Зачем это, думаю, я командиру полка понадобился? Вошел, доложил честь — честью. «Ты из станицы Привольной, Спичак?» — спрашивает командир полка… Точно так! «А кто у вас в станице самый высокий ростом был?» Комсомольский вожак Тимофей Хрюкин, говорю. «А ты знаешь, что он, пожалуй, и по чину теперь самый высокий среди ваших станичников?» Слыхом слыхал, но сам не видал, отвечаю. «Вот теперь и увидишь. Генерал Хрюкин ищет хоть одного своего земляка. Поедешь повидаться?» От радости дух перехватило и верю и не верю… Повезли меня к летчикам на Аэродром. Увидел я его и не знаю, как себя вести, что говорить. А он запросто подошел ко мне, обнял по — солдатски и повел в свою комнату. Посадил за стол и говорит: «Кто меня первым на генерала учил? Знаешь такого?» Никак нет, говорю, не могу знать. «Да как же ты не знаешь? Кто меня в Привольной по- пластунски ползать учил, в строю шагать?» Сконфузился я, покраснел, улыбаюсь от радости, что не забыл генерал такой малости. А он: «Десять суток тебе домашнего ареста в станице Привольной за хорошее обучение генерала на заре его юности!» И что вы думали? Посадил на самолет и отправил повидаться со своими родными и близкими. Сказал, что ровно через десять дней за мной пришлет самолет в Привольную. Прямо как в сказке! Опустился я с неба, как ангел, за станицей, у нефтебазы. Люди сбежались, а я им всем поклон от генерала Хрюкина передал. Побыл несколько дней да и засобирался назад. То ли пришлет Тимофей своего «кукурузника», то ли нет, а на фронт надо без задержки. Ему, небось, не до меня теперь. И уехал я поездом. А на десятый день самолет тут как тут: «Где Спичак? Велено доставить его в часть». Сконфузился я перед генералом, обидел своим недоверием. Только он был незлопамятный, потом приезжал в*
станицу и всегда меня в гости звал, а над тем случаем потешаться любил: «мол, Фома ты неверующий!»

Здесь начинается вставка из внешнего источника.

/-
Copyright (c) 2026 the pub-hodgecm-mathlib formalisation cell (harness21).  Prover seat hodgecm-mathlib-K2E3-p21 (g5), Track B «K2-LIT» ∕ h413
(`stmt-HodgeConjecture-24833`), line `K2_E3_EllipticInputs`, unit U12 §L, road «GL-[M6]-sc» (line lead K2E3-p23 (g5), RULINGS #11 (M11-3): T20-GL₃ co-owned with
K2E5-p17 (g4); split 2026-09-04T06:54:47Z: this seat = «(B)'s Iwahori ∕ conjugation half»), brick T20-GL₃ (B-Iw), FILE 1: «THE THREE-FACTOR IWAHORI ORDER OF THE PRINCIPAL
CONGRUENCE SUBGROUPS OF `GL_n(F)` W.R.T. A TWO-BLOCK PARABOLIC, AND ITS CONJUGATES».  2026-09-04.
-/
import Literature.NumberTheory.Automorphic.GLnCongruenceSubgroups        -- ★ `congruenceGL`, `ValBound`, `exists_unipotent_mul_opposite_of_mem_congruenceGL`, `isUnit_det_and_valBound_inv`, `oppositeParabolicGL`
import Literature.NumberTheory.Automorphic.GLnTwoBlockLeviStructure      -- ★ `mem_standardLeviGL_iff`, `conj_mem_unipotentRadicalGL_of_mem_standardLeviGL`
import Literature.NumberTheory.Automorphic.HeckeTransversalGL            -- ★ `permGL`, `permGL_mem_glInt`
import HarnessLib

/-!
# K2_E3 road (h413), Theorem 20 for `GL₃` (T20-GL₃), input file (B-Iw) 1: the Iwahori order `K_γ = (K_γ ∩ V_c)(K_γ ∩ M_c)(K_γ ∩ U_c)` of a principal congruence
# subgroup of `GL_n(F)` w.r.t. a two-block standard parabolic `P_c = M_c U_c` and its opposite radical `V_c`, in both orders, and its transport under `GL_n(𝒪)`-conjugation

Cell `pub/hodgecm-mathlib` (D-0151), Track B, seat K2E3-p21 (g5); T20-GL₃ co-owner K2E5-p17 (g4) (consumer: ★ (A) `K2E3CuspFormCancellationPolychotomy`, binder
`hIw : ∀ k ∈ K₀, ∃ v ∈ K₀ ⊓ V, ∃ t ∈ K₀ ⊓ T, ∃ u ∈ K₀ ⊓ U, k = v * t * u`, and files (B)∕(C) `K2E3GL3CuspFormCancellation{Inputs,}`); line lead K2E3-p23 (g5).
`--supports stmt-HodgeConjecture-24833 --as helper`; THEOREMS ONLY (no definition ∕ instance ∕ notation ∕ named-fact hypothesis ∕ `sorry`).

NOTATION (spelled out): `K_γ = congruenceGL n γ` (★), `γ < 1`; `c : Fin n → Fin 2` a two-block labelling; `U_c = unipotentRadicalGL F c`, `M_c = standardLeviGL F c`,
`P_c⁻ = oppositeParabolicGL F c = standardParabolicGL F (toDual ∘ c)` (★) and the OPPOSITE RADICAL `V_c := unipotentRadicalGL F (OrderDual.toDual ∘ c)`.

THE MATHEMATICS [Casselman1995, Prop. 1.4.4 («Iwahori factorization»: `K = (K ∩ N⁻)(K ∩ M)(K ∩ N)`)]; [BernsteinZelevinsky1976, §3.11]; [HarishChandra1970, Part VII §8
p. 81 (`K = (N̄ ∩ K)(M ∩ K)(N ∩ K)`)].  ★ `exists_unipotent_mul_opposite_of_mem_congruenceGL` gives `K_γ = (K_γ ∩ U_c)(K_γ ∩ P_c⁻)`; this file adds the LEVI SPLITTING
`K_γ ∩ P_c⁻ = (K_γ ∩ M_c)(K_γ ∩ V_c)` (the block-diagonal part `t` of a `γ`-congruent matrix is `γ`-congruent and invertible, ★ `isUnit_det_and_valBound_inv`; `t⁻¹ p` is
then unipotent block-lower-triangular), whence both three-factor orders, and the transport of any such order under conjugation by `w ∈ GL_n(𝒪)` (which normalises `K_γ`).
* §1 dictionary: `standardLeviGL_toDual_comp` (`M_{c⁻} = M_c`), `unipotentRadicalGL_eq_of_forall_le_iff` (two labellings with the same preorder have the same radical —
  e.g. `Fin 2` vs `Bool` labels, ★ B4-E1's currency), `conj_mem_congruenceGL_of_mem_glInt` (`GL_n(𝒪)` normalises `K_γ`).
* §2 **`exists_levi_mul_oppositeRadical_of_mem_congruenceGL`** (`p ∈ P_c⁻ ∩ K_γ ⇒ p = t v`, `t ∈ M_c ∩ K_γ`, `v ∈ V_c ∩ K_γ`).
* §3 **`exists_iwahori_vtu_of_mem_congruenceGL`** (`k = v t u`, the ★ (A) `hIw` order for the triple `(V_c, M_c, U_c)`) and **`exists_iwahori_utv_of_mem_congruenceGL`**
  (`k = u t v`, the `hIw` order for the triple `(U_c, M_c, V_c)` — the case where the OPPOSITE radical is the contracted one).
* §4 **`iwahori_map_conj`** (generic group lemma: an Iwahori order of `K₀` w.r.t. `(V, T, U)` gives one w.r.t. `(wVw⁻¹, wTw⁻¹, wUw⁻¹)` when `w^{±1}` normalise `K₀`) and the
  `GL_n(𝒪)` ∕ permutation-matrix instances **`exists_iwahori_vtu_map_conj_of_mem_congruenceGL`**, `…_utv_…` (the six Weyl chambers of T20-GL₃).

HONEST LABEL: HC_CM is proved only modulo the 7 printed citations (2 remaining named inputs: hLiu418 = `stmt-HodgeConjecture-24832`, h413 = `stmt-HodgeConjecture-24833`)
until rung 0 closes; this file is a count-neutral helper and closes no socket.

## References
* [Casselman1995] W. Casselman, *Introduction to the theory of admissible representations of `p`-adic reductive groups* (1995 notes), Prop. 1.4.3–1.4.4.
* [BernsteinZelevinsky1976] I. N. Bernstein, A. V. Zelevinsky, *Representations of the group GL(n, F) where F is a non-archimedean local field*, Russian Math.
  Surveys 31:3 (1976), §3.11.
* [HarishChandra1970] Harish-Chandra (notes by G. van Dijk), *Harmonic Analysis on Reductive p-adic Groups*, LNM 162 (1970), Part VII §8 pp. 80–84.
-/

set_option autoImplicit false
-- the mandated namespace repeats the single-problem summit's segment (`HodgeConjecture.HodgeConjecture`)
set_option linter.dupNamespace false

Особой любовью и привязанностью Хрюкина пользовался пастух Иван Фисенко, у которого он был подпаском несколько лет.
Вот что рассказывает об этом Прасковья Ефремовна Гладкая, которая в послевоенные годы жила в Москве в семье Хрюкина:
«Генерал постоянно вспоминал о старике Фисенко. «Все, что во мне есть хорошего, — часто говорил Тимофей Тимофеевич, — пошло от старика Фисенко. Справедлив он был до крайности. Бывало и кнутом огреет, когда стадо просплю, но и последним куском поделится и поможет всегда. Человеком он меня сделал, а остального уж я сам добился».
Когда генерал Хрюкин появлялся в Привольной первым долгом навещал Фисенко. Родной отец его умер в голодном тридцать третьем, теперь Фисенко заменял ему отца. Однажды привез ему самый дорогой подарок — генеральский френч без погон и кубанку. Уж и пофорсил старик, расхаживая по станице».
О встречах с генералом Хрюкнным на фронте рассказывала мне Ефросинья Ивановна Гринь. Она в 1930 году вступила в комсомол в станице Каневской и по путевке комсомола поехала учиться в Харьковский кулинарный техникум. Работала потом на харьковском тракторном. В войну попала поваром в офицерскую столовую.
— Однажды меня спросили, могу ли я варить настоящий кубанский борщ? Еще бы! Сама, говорю, кубанка. Оказалось, что кубанский борщ очень любит какой-то генерал летчиков. От души я борщ этот сготовила.